Dataset entries
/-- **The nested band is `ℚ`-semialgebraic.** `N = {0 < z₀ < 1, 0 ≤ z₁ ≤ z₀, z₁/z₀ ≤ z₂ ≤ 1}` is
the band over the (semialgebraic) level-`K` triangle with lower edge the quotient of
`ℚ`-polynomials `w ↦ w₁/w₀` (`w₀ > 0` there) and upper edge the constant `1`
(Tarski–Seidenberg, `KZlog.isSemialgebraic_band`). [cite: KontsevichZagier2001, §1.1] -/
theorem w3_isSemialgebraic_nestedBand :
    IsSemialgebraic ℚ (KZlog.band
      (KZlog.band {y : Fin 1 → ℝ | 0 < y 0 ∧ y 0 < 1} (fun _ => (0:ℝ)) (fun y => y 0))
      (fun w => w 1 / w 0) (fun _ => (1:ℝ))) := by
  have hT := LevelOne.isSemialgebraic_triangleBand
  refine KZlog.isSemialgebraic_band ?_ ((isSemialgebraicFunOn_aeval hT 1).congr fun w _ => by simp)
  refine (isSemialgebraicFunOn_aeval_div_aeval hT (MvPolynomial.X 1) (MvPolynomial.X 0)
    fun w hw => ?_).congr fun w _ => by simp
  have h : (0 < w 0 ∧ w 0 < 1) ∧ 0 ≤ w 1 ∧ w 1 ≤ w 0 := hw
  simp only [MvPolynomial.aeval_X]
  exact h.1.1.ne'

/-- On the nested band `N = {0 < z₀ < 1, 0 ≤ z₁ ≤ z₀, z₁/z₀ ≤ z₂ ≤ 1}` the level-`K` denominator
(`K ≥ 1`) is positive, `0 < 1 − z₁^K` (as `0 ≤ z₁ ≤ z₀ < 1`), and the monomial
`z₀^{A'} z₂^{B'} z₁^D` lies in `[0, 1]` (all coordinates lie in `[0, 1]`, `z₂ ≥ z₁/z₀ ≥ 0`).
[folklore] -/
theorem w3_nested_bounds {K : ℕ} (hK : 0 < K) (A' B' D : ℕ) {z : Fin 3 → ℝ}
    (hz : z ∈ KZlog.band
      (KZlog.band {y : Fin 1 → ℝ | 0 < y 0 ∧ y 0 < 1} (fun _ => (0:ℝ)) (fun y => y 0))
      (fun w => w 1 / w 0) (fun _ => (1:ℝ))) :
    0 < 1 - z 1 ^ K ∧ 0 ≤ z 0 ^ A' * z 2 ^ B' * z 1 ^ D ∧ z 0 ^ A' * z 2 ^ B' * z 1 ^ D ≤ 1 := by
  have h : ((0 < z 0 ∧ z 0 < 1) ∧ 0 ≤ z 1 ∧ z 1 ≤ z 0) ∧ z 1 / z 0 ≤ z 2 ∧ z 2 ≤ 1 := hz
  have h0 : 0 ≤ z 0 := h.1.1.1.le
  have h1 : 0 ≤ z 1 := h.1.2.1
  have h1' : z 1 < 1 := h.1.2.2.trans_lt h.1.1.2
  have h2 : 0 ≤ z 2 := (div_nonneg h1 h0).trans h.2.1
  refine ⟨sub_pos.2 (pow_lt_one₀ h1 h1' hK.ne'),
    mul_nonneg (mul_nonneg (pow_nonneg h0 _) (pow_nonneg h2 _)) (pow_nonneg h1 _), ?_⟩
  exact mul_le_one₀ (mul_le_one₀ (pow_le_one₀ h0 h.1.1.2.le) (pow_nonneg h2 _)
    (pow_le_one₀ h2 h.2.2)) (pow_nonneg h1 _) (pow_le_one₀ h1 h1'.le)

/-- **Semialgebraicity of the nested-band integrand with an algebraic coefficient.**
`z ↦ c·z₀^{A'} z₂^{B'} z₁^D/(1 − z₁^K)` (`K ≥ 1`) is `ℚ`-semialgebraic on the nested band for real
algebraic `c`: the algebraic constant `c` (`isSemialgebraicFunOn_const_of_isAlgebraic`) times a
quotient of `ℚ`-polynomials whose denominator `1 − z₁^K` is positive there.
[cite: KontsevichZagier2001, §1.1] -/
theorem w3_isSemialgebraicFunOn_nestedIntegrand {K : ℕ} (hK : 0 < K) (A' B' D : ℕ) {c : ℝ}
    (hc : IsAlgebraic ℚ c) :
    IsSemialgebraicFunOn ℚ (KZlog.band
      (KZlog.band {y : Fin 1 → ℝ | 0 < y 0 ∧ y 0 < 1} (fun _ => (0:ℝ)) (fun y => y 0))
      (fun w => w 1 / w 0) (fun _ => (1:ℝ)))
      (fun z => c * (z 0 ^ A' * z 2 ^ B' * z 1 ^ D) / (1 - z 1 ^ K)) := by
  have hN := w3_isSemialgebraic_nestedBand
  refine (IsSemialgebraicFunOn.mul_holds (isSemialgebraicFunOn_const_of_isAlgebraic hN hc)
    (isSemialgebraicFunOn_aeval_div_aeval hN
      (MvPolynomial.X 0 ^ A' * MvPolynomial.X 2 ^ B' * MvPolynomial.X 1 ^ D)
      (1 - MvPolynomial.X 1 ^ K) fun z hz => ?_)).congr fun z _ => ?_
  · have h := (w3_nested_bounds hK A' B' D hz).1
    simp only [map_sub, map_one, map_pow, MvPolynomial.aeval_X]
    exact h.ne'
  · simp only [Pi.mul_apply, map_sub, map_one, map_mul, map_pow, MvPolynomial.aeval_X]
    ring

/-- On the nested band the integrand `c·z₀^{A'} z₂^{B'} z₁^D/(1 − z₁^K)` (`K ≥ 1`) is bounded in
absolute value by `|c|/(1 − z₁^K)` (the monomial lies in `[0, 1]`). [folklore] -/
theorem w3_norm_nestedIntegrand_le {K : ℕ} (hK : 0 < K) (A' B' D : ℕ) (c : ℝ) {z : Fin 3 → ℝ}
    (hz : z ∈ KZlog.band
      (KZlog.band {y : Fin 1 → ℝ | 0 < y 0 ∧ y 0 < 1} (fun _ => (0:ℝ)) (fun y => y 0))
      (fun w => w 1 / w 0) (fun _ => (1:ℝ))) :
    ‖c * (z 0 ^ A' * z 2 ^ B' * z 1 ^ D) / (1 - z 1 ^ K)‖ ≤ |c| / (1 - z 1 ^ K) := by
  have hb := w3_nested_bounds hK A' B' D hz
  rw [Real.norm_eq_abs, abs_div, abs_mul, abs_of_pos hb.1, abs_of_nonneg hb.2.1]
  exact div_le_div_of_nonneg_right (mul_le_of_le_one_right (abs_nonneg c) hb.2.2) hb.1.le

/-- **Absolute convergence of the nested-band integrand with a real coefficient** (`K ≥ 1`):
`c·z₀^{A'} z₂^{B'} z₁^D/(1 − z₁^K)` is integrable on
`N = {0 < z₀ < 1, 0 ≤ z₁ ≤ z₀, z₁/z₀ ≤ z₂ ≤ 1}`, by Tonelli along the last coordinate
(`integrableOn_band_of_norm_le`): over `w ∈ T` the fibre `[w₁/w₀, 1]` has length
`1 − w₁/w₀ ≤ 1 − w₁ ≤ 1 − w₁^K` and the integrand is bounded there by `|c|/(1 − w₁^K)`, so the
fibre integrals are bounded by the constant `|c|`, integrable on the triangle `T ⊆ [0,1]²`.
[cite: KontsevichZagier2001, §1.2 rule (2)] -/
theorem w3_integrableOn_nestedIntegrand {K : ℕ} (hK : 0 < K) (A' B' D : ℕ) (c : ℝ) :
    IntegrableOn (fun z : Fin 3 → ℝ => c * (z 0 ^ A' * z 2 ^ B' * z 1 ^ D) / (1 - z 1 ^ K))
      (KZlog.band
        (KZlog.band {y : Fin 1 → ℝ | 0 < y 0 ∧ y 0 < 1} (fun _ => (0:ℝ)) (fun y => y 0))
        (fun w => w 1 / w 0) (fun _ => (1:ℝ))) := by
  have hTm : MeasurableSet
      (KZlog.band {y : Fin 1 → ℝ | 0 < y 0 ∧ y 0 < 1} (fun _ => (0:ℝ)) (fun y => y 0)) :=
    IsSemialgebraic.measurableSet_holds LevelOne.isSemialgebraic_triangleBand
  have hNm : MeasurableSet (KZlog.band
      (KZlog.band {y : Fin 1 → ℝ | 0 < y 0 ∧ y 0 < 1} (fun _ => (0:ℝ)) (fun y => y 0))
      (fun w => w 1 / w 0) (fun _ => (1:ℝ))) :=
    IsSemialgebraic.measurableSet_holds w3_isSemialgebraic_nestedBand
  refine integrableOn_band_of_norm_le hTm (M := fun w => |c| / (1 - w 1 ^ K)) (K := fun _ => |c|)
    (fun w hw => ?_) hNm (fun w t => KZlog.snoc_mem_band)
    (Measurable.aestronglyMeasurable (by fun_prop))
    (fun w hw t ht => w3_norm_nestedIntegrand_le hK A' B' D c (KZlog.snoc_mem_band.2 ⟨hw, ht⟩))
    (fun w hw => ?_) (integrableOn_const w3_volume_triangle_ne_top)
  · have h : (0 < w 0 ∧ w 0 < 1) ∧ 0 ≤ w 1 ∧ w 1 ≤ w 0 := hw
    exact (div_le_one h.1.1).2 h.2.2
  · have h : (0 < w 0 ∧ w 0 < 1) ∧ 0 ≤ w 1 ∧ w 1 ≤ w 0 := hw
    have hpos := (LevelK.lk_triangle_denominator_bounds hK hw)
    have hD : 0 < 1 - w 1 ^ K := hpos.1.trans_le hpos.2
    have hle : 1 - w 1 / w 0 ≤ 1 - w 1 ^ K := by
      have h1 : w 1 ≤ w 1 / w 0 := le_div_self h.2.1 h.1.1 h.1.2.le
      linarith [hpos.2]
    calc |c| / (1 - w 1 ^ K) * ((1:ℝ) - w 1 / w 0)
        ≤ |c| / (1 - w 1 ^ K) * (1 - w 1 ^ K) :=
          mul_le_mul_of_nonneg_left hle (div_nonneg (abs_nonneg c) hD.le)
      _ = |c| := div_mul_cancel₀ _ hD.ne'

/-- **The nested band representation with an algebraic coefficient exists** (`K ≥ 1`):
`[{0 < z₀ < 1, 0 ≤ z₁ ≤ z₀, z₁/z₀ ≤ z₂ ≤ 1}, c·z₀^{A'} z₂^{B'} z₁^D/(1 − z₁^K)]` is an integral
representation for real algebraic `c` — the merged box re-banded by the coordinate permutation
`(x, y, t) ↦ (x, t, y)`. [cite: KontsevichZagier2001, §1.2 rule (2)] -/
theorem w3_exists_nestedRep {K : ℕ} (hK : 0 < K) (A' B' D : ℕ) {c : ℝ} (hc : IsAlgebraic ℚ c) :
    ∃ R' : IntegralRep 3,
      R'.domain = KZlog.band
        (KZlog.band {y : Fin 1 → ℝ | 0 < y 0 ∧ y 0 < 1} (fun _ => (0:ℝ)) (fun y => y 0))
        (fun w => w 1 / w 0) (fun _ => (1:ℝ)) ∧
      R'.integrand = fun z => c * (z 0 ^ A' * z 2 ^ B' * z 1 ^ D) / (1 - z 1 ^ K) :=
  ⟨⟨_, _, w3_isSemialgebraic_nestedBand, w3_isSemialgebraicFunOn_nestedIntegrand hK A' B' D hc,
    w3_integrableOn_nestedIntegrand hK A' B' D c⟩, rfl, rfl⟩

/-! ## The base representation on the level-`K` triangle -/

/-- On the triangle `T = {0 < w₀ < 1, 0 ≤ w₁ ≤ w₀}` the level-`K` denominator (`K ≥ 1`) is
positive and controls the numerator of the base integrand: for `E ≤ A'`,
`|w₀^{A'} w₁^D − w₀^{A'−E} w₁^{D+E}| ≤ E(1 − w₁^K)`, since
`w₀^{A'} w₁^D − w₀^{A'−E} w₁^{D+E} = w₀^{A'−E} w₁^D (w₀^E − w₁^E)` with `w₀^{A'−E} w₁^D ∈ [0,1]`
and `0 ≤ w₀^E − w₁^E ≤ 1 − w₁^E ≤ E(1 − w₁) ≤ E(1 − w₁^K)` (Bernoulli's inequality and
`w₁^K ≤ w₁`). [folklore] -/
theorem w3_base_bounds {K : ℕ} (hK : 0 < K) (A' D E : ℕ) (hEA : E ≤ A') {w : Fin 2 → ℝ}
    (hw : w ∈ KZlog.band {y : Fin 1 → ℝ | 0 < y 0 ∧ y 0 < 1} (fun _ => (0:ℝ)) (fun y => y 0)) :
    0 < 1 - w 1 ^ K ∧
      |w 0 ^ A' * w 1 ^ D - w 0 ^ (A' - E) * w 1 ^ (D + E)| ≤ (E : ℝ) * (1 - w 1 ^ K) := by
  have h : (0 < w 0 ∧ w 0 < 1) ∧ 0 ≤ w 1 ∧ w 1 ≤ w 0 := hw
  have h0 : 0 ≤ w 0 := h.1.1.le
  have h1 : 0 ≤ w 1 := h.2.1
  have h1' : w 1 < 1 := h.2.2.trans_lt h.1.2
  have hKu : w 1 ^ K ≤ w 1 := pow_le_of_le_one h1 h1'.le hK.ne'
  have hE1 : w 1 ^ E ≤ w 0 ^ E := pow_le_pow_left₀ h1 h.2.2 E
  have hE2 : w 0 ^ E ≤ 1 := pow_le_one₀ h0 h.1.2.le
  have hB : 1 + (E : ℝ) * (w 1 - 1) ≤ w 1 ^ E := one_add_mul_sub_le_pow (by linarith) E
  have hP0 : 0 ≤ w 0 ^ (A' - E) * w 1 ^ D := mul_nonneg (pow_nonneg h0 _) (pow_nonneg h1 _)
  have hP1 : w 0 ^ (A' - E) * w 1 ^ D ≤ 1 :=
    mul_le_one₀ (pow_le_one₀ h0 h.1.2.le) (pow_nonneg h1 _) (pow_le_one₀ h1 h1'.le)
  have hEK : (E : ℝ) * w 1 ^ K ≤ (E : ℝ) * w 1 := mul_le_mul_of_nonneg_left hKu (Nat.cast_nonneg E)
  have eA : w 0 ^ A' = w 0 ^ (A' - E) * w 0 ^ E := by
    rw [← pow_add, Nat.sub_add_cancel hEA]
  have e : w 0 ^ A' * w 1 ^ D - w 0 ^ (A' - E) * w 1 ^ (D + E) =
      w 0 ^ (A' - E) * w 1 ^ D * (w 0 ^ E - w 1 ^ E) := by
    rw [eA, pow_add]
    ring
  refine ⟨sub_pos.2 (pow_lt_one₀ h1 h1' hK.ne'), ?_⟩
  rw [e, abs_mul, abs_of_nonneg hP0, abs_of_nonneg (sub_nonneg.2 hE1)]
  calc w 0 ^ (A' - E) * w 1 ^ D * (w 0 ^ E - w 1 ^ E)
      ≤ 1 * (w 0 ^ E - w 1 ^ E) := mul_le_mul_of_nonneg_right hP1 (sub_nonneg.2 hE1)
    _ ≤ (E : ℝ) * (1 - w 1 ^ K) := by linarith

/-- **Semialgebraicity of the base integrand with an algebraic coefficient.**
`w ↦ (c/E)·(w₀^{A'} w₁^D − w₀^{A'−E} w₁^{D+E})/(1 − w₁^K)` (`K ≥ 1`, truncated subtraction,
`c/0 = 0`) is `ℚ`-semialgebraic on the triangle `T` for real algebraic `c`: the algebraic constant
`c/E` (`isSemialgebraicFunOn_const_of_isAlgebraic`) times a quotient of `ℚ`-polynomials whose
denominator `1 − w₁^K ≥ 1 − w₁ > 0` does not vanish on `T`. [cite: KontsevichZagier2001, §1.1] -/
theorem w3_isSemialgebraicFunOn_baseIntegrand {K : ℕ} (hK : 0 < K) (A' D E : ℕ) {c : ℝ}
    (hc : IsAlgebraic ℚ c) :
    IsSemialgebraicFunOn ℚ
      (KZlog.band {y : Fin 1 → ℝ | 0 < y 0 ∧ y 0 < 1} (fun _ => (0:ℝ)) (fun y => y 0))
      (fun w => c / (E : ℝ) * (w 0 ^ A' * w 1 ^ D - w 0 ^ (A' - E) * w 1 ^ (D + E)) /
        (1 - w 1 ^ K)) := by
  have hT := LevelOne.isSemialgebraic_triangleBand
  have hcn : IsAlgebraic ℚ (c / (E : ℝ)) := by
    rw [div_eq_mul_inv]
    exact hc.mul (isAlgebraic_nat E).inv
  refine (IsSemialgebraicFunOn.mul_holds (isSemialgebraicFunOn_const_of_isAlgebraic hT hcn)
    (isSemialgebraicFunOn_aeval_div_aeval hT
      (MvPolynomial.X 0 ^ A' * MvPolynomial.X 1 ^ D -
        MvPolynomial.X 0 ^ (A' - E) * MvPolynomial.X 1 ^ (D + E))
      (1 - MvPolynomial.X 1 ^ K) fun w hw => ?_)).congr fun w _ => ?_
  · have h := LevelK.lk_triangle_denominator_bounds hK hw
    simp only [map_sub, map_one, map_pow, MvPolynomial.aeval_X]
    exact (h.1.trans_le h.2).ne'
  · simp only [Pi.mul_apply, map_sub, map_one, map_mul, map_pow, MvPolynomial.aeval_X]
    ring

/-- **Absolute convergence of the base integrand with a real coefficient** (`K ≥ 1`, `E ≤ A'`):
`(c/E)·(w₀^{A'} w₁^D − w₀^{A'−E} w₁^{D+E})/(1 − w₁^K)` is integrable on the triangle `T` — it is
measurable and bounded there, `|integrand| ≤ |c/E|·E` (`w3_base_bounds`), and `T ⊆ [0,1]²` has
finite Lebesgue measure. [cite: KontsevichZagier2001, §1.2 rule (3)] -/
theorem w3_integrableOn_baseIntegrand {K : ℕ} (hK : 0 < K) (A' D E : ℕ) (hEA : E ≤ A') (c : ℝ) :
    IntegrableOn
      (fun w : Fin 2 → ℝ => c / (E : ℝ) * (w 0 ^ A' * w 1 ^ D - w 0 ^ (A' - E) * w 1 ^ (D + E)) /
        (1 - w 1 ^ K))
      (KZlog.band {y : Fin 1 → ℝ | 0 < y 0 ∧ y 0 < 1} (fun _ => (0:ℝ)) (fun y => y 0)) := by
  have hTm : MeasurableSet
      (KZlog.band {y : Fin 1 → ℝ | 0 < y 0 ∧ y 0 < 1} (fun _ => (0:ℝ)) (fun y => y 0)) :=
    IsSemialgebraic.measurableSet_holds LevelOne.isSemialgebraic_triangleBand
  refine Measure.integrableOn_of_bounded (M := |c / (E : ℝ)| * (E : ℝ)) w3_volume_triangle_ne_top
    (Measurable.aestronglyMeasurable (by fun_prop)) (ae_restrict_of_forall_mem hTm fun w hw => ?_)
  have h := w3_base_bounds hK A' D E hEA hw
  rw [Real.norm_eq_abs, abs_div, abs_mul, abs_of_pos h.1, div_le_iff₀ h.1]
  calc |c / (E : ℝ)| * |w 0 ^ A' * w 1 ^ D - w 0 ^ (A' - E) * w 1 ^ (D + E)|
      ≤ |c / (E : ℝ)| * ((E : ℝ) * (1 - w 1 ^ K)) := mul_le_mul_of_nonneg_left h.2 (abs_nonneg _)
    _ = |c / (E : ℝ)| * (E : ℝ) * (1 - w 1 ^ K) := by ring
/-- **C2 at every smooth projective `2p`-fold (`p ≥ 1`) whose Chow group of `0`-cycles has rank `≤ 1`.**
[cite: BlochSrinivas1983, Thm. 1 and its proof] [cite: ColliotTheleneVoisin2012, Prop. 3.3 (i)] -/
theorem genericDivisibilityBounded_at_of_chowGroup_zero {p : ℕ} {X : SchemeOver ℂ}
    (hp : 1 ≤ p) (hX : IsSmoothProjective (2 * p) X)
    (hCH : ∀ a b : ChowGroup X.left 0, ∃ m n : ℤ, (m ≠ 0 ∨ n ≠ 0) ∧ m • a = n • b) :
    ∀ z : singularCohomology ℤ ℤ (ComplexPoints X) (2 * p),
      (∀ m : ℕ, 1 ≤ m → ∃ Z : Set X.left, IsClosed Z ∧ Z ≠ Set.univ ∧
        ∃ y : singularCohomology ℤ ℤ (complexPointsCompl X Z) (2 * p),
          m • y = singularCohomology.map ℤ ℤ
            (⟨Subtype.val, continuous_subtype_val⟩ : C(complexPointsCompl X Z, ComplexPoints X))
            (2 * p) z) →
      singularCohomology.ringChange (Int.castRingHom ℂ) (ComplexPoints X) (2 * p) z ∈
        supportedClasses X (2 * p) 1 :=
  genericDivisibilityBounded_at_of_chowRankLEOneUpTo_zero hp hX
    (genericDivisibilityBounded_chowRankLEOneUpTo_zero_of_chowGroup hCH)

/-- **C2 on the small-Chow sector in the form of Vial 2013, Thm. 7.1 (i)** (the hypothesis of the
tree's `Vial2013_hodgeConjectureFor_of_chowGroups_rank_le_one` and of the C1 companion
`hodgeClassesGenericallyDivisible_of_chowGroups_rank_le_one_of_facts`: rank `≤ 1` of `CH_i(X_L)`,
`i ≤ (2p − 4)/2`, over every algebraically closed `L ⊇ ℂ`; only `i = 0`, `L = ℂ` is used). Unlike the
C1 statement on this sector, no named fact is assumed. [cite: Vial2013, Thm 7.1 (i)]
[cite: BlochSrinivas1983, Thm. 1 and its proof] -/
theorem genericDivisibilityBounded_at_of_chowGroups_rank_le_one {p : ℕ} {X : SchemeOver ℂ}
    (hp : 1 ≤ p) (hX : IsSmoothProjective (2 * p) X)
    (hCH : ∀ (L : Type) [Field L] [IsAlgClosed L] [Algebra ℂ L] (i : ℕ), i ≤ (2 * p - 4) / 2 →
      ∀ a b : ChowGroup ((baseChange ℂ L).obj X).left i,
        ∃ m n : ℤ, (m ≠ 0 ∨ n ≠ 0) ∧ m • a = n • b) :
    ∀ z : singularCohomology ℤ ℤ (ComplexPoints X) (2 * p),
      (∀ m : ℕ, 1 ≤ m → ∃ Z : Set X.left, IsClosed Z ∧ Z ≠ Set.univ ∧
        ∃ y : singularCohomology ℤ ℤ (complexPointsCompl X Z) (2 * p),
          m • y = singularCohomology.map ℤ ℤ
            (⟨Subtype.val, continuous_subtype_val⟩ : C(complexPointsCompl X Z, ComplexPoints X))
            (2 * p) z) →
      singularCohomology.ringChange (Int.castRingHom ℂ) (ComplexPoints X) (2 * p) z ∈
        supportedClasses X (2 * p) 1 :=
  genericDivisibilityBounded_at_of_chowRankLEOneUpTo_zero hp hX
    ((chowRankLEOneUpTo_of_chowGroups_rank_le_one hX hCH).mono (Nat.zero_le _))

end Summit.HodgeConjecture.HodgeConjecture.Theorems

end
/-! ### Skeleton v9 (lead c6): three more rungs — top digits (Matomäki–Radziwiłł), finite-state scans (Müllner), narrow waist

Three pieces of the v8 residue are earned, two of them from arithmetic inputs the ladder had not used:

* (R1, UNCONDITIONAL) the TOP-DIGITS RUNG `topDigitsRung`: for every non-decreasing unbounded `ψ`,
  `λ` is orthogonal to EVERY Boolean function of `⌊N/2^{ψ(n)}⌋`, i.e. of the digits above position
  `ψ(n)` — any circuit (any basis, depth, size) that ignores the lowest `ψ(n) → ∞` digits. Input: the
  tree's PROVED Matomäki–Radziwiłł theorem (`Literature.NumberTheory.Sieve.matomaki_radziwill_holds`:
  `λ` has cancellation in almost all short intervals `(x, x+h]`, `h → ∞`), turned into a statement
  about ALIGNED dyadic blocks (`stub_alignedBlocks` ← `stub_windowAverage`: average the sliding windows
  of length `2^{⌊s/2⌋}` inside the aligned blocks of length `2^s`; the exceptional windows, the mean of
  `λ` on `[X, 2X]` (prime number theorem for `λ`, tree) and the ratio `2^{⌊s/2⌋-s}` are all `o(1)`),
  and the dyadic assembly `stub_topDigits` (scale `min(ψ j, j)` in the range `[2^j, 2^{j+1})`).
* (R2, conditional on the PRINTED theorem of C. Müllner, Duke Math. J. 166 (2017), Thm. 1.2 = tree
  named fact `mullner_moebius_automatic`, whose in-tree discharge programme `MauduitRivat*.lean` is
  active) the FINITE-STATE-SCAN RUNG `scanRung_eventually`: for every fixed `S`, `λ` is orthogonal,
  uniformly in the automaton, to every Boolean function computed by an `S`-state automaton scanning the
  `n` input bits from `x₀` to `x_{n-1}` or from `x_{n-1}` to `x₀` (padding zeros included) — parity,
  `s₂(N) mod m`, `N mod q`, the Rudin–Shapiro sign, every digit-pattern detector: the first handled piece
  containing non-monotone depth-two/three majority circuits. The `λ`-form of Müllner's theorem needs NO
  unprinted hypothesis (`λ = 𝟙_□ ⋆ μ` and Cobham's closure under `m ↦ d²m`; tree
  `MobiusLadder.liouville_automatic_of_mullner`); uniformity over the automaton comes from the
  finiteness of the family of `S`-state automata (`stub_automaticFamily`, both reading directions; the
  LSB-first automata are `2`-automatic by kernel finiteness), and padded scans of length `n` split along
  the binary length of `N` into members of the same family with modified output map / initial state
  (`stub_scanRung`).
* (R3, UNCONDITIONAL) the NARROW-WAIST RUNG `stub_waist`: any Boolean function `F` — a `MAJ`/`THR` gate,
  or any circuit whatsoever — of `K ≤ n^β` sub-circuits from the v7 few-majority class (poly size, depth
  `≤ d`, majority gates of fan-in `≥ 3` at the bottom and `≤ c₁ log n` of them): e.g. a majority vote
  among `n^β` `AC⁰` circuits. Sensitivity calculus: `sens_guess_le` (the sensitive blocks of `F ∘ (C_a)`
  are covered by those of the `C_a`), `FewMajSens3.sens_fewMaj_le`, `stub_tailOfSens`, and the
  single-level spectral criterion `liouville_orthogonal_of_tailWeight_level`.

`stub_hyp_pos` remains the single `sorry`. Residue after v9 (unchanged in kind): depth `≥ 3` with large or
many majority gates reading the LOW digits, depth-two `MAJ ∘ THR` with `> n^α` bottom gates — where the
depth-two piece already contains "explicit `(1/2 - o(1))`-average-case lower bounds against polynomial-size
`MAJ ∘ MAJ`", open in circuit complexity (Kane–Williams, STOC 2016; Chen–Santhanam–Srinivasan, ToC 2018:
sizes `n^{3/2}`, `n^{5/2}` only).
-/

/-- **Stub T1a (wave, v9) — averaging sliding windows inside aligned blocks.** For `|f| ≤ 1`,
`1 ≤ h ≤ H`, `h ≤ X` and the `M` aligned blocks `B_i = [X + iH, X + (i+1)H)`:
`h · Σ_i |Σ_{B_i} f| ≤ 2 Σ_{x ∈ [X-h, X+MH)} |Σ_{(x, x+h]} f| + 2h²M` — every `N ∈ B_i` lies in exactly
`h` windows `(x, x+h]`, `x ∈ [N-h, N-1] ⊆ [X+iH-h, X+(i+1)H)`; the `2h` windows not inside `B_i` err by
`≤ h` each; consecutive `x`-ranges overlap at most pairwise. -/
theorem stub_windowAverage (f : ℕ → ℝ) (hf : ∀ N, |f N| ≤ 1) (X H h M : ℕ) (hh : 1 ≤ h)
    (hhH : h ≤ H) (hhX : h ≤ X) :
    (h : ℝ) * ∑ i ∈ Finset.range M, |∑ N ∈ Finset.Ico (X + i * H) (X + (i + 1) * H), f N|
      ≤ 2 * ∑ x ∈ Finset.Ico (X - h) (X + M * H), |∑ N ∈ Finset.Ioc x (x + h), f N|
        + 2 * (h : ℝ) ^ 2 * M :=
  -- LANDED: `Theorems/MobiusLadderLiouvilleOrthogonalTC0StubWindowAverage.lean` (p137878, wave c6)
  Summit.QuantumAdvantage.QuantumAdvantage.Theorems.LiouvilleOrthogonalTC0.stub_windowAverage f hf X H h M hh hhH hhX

**YOUR INSTRUCTIONS:** In the entries above, find the line holding "comes from the" and the line holding "a majority vote", then retype exactly those two lines and every line between them, and nothing else.

**ANSWER AREA:**
  `MobiusLadder.liouville_automatic_of_mullner`); uniformity over the automaton comes from the
  finiteness of the family of `S`-state automata (`stub_automaticFamily`, both reading directions; the
  LSB-first automata are `2`-automatic by kernel finiteness), and padded scans of length `n` split along
  the binary length of `N` into members of the same family with modified output map / initial state
  (`stub_scanRung`).
* (R3, UNCONDITIONAL) the NARROW-WAIST RUNG `stub_waist`: any Boolean function `F` — a `MAJ`/`THR` gate,
  or any circuit whatsoever — of `K ≤ n^β` sub-circuits from the v7 few-majority class (poly size, depth
  `≤ d`, majority gates of fan-in `≥ 3` at the bottom and `≤ c₁ log n` of them): e.g. a majority vote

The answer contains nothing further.